Lunch-hour pedestrians in midtown Manhattan from June 4th to 8th may have stumbled across one of five consecutive mid-day recitals (part of Bryant Park’s Piano in the Park series) by Roy Eaton, an African-American musician born in Harlem in 1930, gifted with unusual poise and calm grace. Mr. Eaton, who has released CD’s of Chopin on Summit Records and Scott Joplin’s ragtime music on Sony, has a new Summit CD out, Keyboard Classics for Children, which reveals unusual insight into the world of childhood. The disc includes works by J.S. Bach and Claude Debussy, as well as Robert Schumann’s Kinderszenen, played in deliberate (yet never heavy) tempos and with unshowy intimacy, in the spirit of the acclaimed British pianist Clifford Curzon (1907-1982).

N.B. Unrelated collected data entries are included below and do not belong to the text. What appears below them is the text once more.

import Summits.AtomisticToContinuum.BoseEinsteinCondensation.Theses.BECStoquasticCensoring
import Literature.Probability.LatticeModels.VillainCurrentModel
import HarnessLib

/-!
# Birth skeleton — crux `VillainCurrentLRO` (item stmt-AtomisticToContinuum-11474)

Route `AtomisticToContinuum/BoseEinsteinCondensation/BECStoquasticCensoring`, crux (rank 2)
`Summit.AtomisticToContinuum.BoseEinsteinCondensation.Theses.BECStoquasticCensoring.VillainCurrentLRO`:
uniform equal-time block long-range order `c (M+1)⁶ Z(0) ≤ ∑_{x,y} Z(δ_{(x,0)} − δ_{(y,0)})` of the
(3+1)-dimensional Villain integer-current model on `(ℤ/(M+1))³ × ℤ/(T+1)` for EVERY bond stiffness
field `κ` pinched between direction-wise base stiffnesses `K_i ≥ K₀` and `Λ K_i`.

THE LINE (the route's own "why it might fail" text made formal): the inline `ℝ≥0∞` current sums of
the item are the current sums of the tree's `VillainCurrentModel.ofCurried κ`
(`Literature/Probability/LatticeModels/VillainCurrentModel.lean`, `currentSum_ofCurried`), so the
crux is the composition of two genuine lattice-model theorems and a dictionary:

* `stub_ginibreMonotone` — GINIBRE MONOTONICITY ON THE CURRENT SIDE (Aizenman–Harel–Peled–Shapiro
  2021, Cor. 11.4, through the worm/duality representation `Z(ρ_{xy})/Z(0) = ⟨cos(θ_x − θ_y)⟩_κ`):
  raising any bond stiffness raises every equal-time worm two-point function
  `G_P((x,0),(y,0)) = Z_P(wormSource x y)/Z_P(0)`.  [AizenmanEtAl2021 Cor 11.4; FrohlichSpencerCMP1982 §2]
* `stub_isotropicFloorLRO` — LONG-RANGE ORDER OF THE ISOTROPIC FLOOR MODEL: there are `K₀, c > 0`
  such that the space-time ISOTROPIC homogeneous Villain current model with constant stiffness
  `K ≥ K₀` on every bond of `(ℤ/(M+1))³ × ℤ/(T+1)` has `c (M+1)⁶ ≤ ∑_{x,y} G((x,0),(y,0))`,
  uniformly in `M`, `T` (incl. odd sides and `T + 1 = 1`) — 3-D Villain LRO à la Fröhlich–Spencer /
  Garban–Spencer run inside the time-zero slice.  [FrohlichSpencerCMP1982; GarbanSpencer2022 Thm 1.3, Rem. 1, 10; KennedyKing1986]
* `VillainCurrentLRO_of (h₁ : Goal.stub_ginibreMonotone) (h₂ : Goal.stub_isotropicFloorLRO) : VillainCurrentLRO`
  — the kernel-checked composition (real proof, no sorry; `Goal.stub_*` are the verbatim stub statements as
  named `Prop`s, so the hypotheses are the stubs BY NAME; `VillainCurrentLRO_skeleton` applies it to the
  sorried stubs): dictionary
  inline-`tsum` ↔ `ofCurried κ` / `wormSource`, comparison of `κ ≥ K_i ≥ K₀` down to the constant
  floor `K₀` by the first stub, the floor's LRO by the second, and the `ℝ≥0∞` algebra
  `Z(ρ_{xy}) = G · Z(0)`.  The upper pinch `κ ≤ Λ K_i` is not needed (monotone comparison only uses
  the floor), so `K₀, c` are uniform in `Λ` as well.

How the stubs discharge (for the lead prover; NOT done here — registrar files the skeleton only):
`stub_ginibreMonotone` is the equal-time case of the tree's
`Literature.Probability.LatticeModels.VillainCurrentModel.twoPoint_mono`
(`Literature/Probability/LatticeModels/VillainCurrentDuality.lean`, via `pinnedVillainTwoPoint_mono`);
`stub_isotropicFloorLRO` is the constant-field case of the engine
`Summit.AtomisticToContinuum.BoseEinsteinCondensation.Theorems.villainCurrent_blockSum_lowerBound`
(`Theorems/BECStoquasticCensoringHomogeneousVillainLRO.lean`, landed with the proved support item
`HomogeneousVillainLRO` stmt-11478) after dividing by `Z(0)` (`VillainCurrentModel.sum_twoPoint_equalTime`),
or directly `Literature.Probability.LatticeModels.villain_longRangeOrder 3` + `sliceEmbedding` as there.

BC3 probes (folder `bc/probe_*.lean`, stub signature restated inline, this file NOT imported): for each
stub, `stub → VillainCurrentLRO` and `stub → BoseEinsteinCondensation` by
`first | exact? | simpa | simpa [C] | (unfold C; simpa) | aesop` (maxHeartbeats 400000) all FAIL (rc 1,
unsolved goal `⊢ VillainCurrentLRO` / `⊢ BoseEinsteinCondensation`).

Disproof used: none on file (`ledger crux ls stmt-AtomisticToContinuum-11474`: no `Disproof.lean`,
no landed `Negative/` lemma, 2026-08-17).
-/

noncomputable section

namespace Summit.AtomisticToContinuum.BoseEinsteinCondensation.Cruxes.VillainCurrentLRO.Birth

open Literature.Probability.LatticeModels Literature.Probability.LatticeModels.JCurrent
open scoped ENNReal BigOperators

/-! ## Audit names of the stub statements (the hypotheses of `VillainCurrentLRO_of` BY NAME) -/

namespace Goal

/-- Statement of stub 1 `stub_ginibreMonotone` (verbatim copy of its signature). -/
abbrev stub_ginibreMonotone : Prop :=
  ∀ (M T : ℕ) (P Q : VillainCurrentModel 3 (M + 1) (T + 1)),
      (∀ b, P.stiffness b ≤ Q.stiffness b) →
      ∀ x y : TorusSite 3 (M + 1),
        P.twoPoint ((x, 0) : SpaceTimeSite 3 (M + 1) (T + 1)) (y, 0) ≤
          Q.twoPoint ((x, 0) : SpaceTimeSite 3 (M + 1) (T + 1)) (y, 0)

/-- Statement of stub 2 `stub_isotropicFloorLRO` (verbatim copy of its signature). -/
abbrev stub_isotropicFloorLRO : Prop :=
  ∃ K₀ c : ℝ, 0 < K₀ ∧ 0 < c ∧ ∀ (M T : ℕ) (K : ℝ), K₀ ≤ K →
      ∀ P₀ : VillainCurrentModel 3 (M + 1) (T + 1), (∀ b, P₀.stiffness b = K) →
        ENNReal.ofReal c * ((M + 1 : ℝ≥0∞) ^ 6) ≤
          ∑ x : TorusSite 3 (M + 1), ∑ y : TorusSite 3 (M + 1),
            P₀.twoPoint ((x, 0) : SpaceTimeSite 3 (M + 1) (T + 1)) (y, 0)

end Goal

/-! ## Registered stubs (the only `sorry`s of this file) -/

/-- **STUB 1 — Ginibre monotonicity of the equal-time worm two-point function in the stiffness
field** (current side of Aizenman–Harel–Peled–Shapiro 2021, Cor. 11.4, on the bond multigraph of the
space-time torus `(ℤ/(M+1))³ × ℤ/(T+1)`): if `P.stiffness b ≤ Q.stiffness b` on every bond then
`G_P((x,0),(y,0)) ≤ G_Q((x,0),(y,0))` for all spatial sites `x, y`.
[cite: AizenmanEtAl2021, Cor. 11.4] -/
theorem stub_ginibreMonotone :
    ∀ (M T : ℕ) (P Q : VillainCurrentModel 3 (M + 1) (T + 1)),
      (∀ b, P.stiffness b ≤ Q.stiffness b) →
      ∀ x y : TorusSite 3 (M + 1),
        P.twoPoint ((x, 0) : SpaceTimeSite 3 (M + 1) (T + 1)) (y, 0) ≤
          Q.twoPoint ((x, 0) : SpaceTimeSite 3 (M + 1) (T + 1)) (y, 0) := by
  sorry

/-- **STUB 2 — equal-time block long-range order of the isotropic floor model, uniformly in the
space-time shape**: there are `K₀ > 0` and `c > 0` such that for all `M, T`, every `K ≥ K₀` and every
Villain current model `P₀` on `(ℤ/(M+1))³ × ℤ/(T+1)` whose stiffness is the constant `K` on every
(spatial and temporal) bond, `c (M+1)⁶ ≤ ∑_{x,y} G_{P₀}((x,0),(y,0))` (in `ℝ≥0∞`).  Fröhlich–Spencer /
Garban–Spencer 3-D Villain long-range order run inside the time-zero slice of the torus; no
reflection positivity, hence no parity condition on `M + 1` and no dependence on `T`.
[cite: GarbanSpencer2022, Thm 1.3, Remarks 1 and 10; FrohlichSpencerCMP1982, §2] -/
theorem stub_isotropicFloorLRO :
    ∃ K₀ c : ℝ, 0 < K₀ ∧ 0 < c ∧ ∀ (M T : ℕ) (K : ℝ), K₀ ≤ K →
      ∀ P₀ : VillainCurrentModel 3 (M + 1) (T + 1), (∀ b, P₀.stiffness b = K) →
        ENNReal.ofReal c * ((M + 1 : ℝ≥0∞) ^ 6) ≤
          ∑ x : TorusSite 3 (M + 1), ∑ y : TorusSite 3 (M + 1),
            P₀.twoPoint ((x, 0) : SpaceTimeSite 3 (M + 1) (T + 1)) (y, 0) := by
  sorry

/-- **ASSEMBLY — `VillainCurrentLRO_of : stub_ginibreMonotone → stub_isotropicFloorLRO → VillainCurrentLRO`**
(hypotheses = the two stub statements BY NAME, `Goal.stub_*`; kernel-checked, no `sorry`).  Given `Λ ≥ 1`, take the floor constants `K₀, c` of STUB 2 (uniform in `Λ`).  For
`K_i ≥ K₀` and `K_i ≤ κ ≤ Λ K_i` the field `κ` is positive, the item's inline current sums are those
of `P = ofCurried κ` (`currentSum_ofCurried`), its inline sources are `wormSource x y`
(`inlineSource_eq_wormSource`), and `Z(ρ_{xy}) = G_P((x,0),(y,0)) · Z(0)` (`twoPoint_equalTime`);
STUB 1 compares `G_P ≥ G_{P₀}` termwise with the constant floor model `P₀ = homogeneous K₀ ≤ κ`, and
STUB 2 bounds `∑ G_{P₀} ≥ c (M+1)⁶`. [folklore] -/
theorem VillainCurrentLRO_of (hmono : Goal.stub_ginibreMonotone) (hfloor : Goal.stub_isotropicFloorLRO) :
    _root_.Summit.AtomisticToContinuum.BoseEinsteinCondensation.Theses.BECStoquasticCensoring.VillainCurrentLRO := by
  obtain ⟨K₀, c, hK₀, hc, H⟩ := hfloor
  intro Λ _hΛ
  refine ⟨K₀, c, hc, ?_⟩
  intro M T Kd hKd κ hκ Z
  -- positivity of the base stiffnesses and of the stiffness field
  have hKpos : ∀ i, 0 < Kd i := fun i => lt_of_lt_of_le hK₀ (hKd i)
  have hκpos : ∀ s i, 0 < κ s i := fun s i => lt_of_lt_of_le (hKpos i) (hκ s i).1
  -- the item's inline current sums are the current sums of the Villain current model `ofCurried κ`
  have hZ : ∀ q : SpaceTimeSite 3 (M + 1) (T + 1) → ℤ,
      Z q = (VillainCurrentModel.ofCurried (d := 3) (L := M + 1) (M := T + 1) κ hκpos).currentSum q :=
    fun q => (VillainCurrentModel.currentSum_ofCurried (d := 3) (L := M + 1) (M := T + 1) κ hκpos q).symm
  have hsrc : ∀ x y : TorusSite 3 (M + 1),
      (fun z : SpaceTimeSite 3 (M + 1) (T + 1) =>
        (if z = (x, 0) then (1 : ℤ) else 0) - (if z = (y, 0) then 1 else 0)) = wormSource x y :=
    fun x y => VillainCurrentModel.inlineSource_eq_wormSource x y
  -- the model and the constant floor model `K₀ ≤ K_i ≤ κ`
  set P : VillainCurrentModel 3 (M + 1) (T + 1) :=
    VillainCurrentModel.ofCurried (d := 3) (L := M + 1) (M := T + 1) κ hκpos with hP
  obtain ⟨P₀, hP₀⟩ : ∃ P₀ : VillainCurrentModel 3 (M + 1) (T + 1), ∀ b, P₀.stiffness b = K₀ :=
    ⟨VillainCurrentModel.homogeneous (fun _ => K₀) (fun _ => hK₀), fun _ => rfl⟩
  have hle : ∀ b, P₀.stiffness b ≤ P.stiffness b := by
    intro b
    rw [hP₀ b, hP, VillainCurrentModel.ofCurried_stiffness]
    exact (hKd _).trans (hκ _ _).1
  -- STUB 2 at the floor, STUB 1 termwise
  have hkey : ENNReal.ofReal c * ((M + 1 : ℝ≥0∞) ^ 6) ≤
      ∑ x : TorusSite 3 (M + 1), ∑ y : TorusSite 3 (M + 1),
        P.twoPoint ((x, 0) : SpaceTimeSite 3 (M + 1) (T + 1)) (y, 0) :=
    (H M T K₀ le_rfl P₀ hP₀).trans
      (Finset.sum_le_sum fun x _ => Finset.sum_le_sum fun y _ => hmono M T P₀ P hle x y)
  -- back to the current sums: `Z(ρ_{xy}) = G_P((x,0),(y,0)) · Z(0)`
  calc ENNReal.ofReal c * ((M + 1 : ℝ≥0∞) ^ 6) * Z 0
      = ENNReal.ofReal c * ((M + 1 : ℝ≥0∞) ^ 6) * P.partitionFunction := by
        rw [hZ 0]; rfl
    _ ≤ (∑ x : TorusSite 3 (M + 1), ∑ y : TorusSite 3 (M + 1),
          P.twoPoint ((x, 0) : SpaceTimeSite 3 (M + 1) (T + 1)) (y, 0)) * P.partitionFunction :=
        mul_le_mul' hkey le_rfl
    _ = ∑ x : TorusSite 3 (M + 1), ∑ y : TorusSite 3 (M + 1),
          P.twoPoint ((x, 0) : SpaceTimeSite 3 (M + 1) (T + 1)) (y, 0) * P.partitionFunction := by
        rw [Finset.sum_mul]
        exact Finset.sum_congr rfl fun x _ => Finset.sum_mul _ _ _
    _ = ∑ x : Fin 3 → ZMod (M + 1), ∑ y : Fin 3 → ZMod (M + 1),
          Z (fun z => (if z = (x, 0) then 1 else 0) - (if z = (y, 0) then 1 else 0)) := by
        refine Finset.sum_congr rfl fun x _ => Finset.sum_congr rfl fun y _ => ?_
        rw [hsrc x y, hZ, VillainCurrentModel.twoPoint_equalTime,
          ENNReal.div_mul_cancel P.partitionFunction_ne_zero P.partitionFunction_ne_top]

/-- **The skeleton applied to the (sorried) stubs**: the crux `VillainCurrentLRO` BY NAME modulo exactly
`stub_ginibreMonotone` and `stub_isotropicFloorLRO` (no `sorry` of its own; its only `sorryAx` ancestry is
the two declared stubs). [folklore] -/
theorem VillainCurrentLRO_skeleton :
    _root_.Summit.AtomisticToContinuum.BoseEinsteinCondensation.Theses.BECStoquasticCensoring.VillainCurrentLRO :=
  VillainCurrentLRO_of stub_ginibreMonotone stub_isotropicFloorLRO

end Summit.AtomisticToContinuum.BoseEinsteinCondensation.Cruxes.VillainCurrentLRO.Birth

Eaton was born, sadly, before it was possible for an African-American classical pianist seriously to envisage a concert career. Instead, he became an advertising executive for Young & Rubicam and Benton & Bowles. (Eaton is responsible for several popular TV jingles, including You can trust your car/ to the man that wears the star/ the big, bright, Texaco star and Beefaroni’s full of meat/ Beefaroni’s really neat./ Hooray for Beefaroni!). After being downsized in 1980, Eaton (who now teaches at the Manhattan School of Music) found time to rediscover his inner child and his musical ambitions.
An equally moving expression of childhood in classical music can be heard in the merry, radiant works of Conrad Tao, a composer, pianist, and violinist born in Champaign-Urbana, Illinois in 1994. Tao, a student at Juilliard’s preparatory program, has produced a CD of his pieces, Silhouettes & Shadows, expressing a balletic musical grace. His Sonata for Cello and Piano ranges in mood from the impish to the searching. Another disc available on Tao’s website, a 2006 solo piano recital at Juilliard, includes tenderly exalted performances of works by Beethoven, Chopin, and Liszt.
Tao has a sense of musical line—a conviction that each note is part of the total fabric of a given work—found only in the greatest musicians, like the conductor Arturo Toscanini and the tenor Peter Pears. This quality, plus the congenial sense of community endeavor that marks everything Tao does, augurs very well indeed for his future as a musician. He has nothing in common with the usual image of the child prodigy, an isolated misfit in a media fishbowl.
Whether an aging musician re-awakens a talent long ignored, or a child possessing unusual gifts writes music with adult acumen, it’s clear that music can provide an exception to the otherwise cruelly rigid laws of Father Time.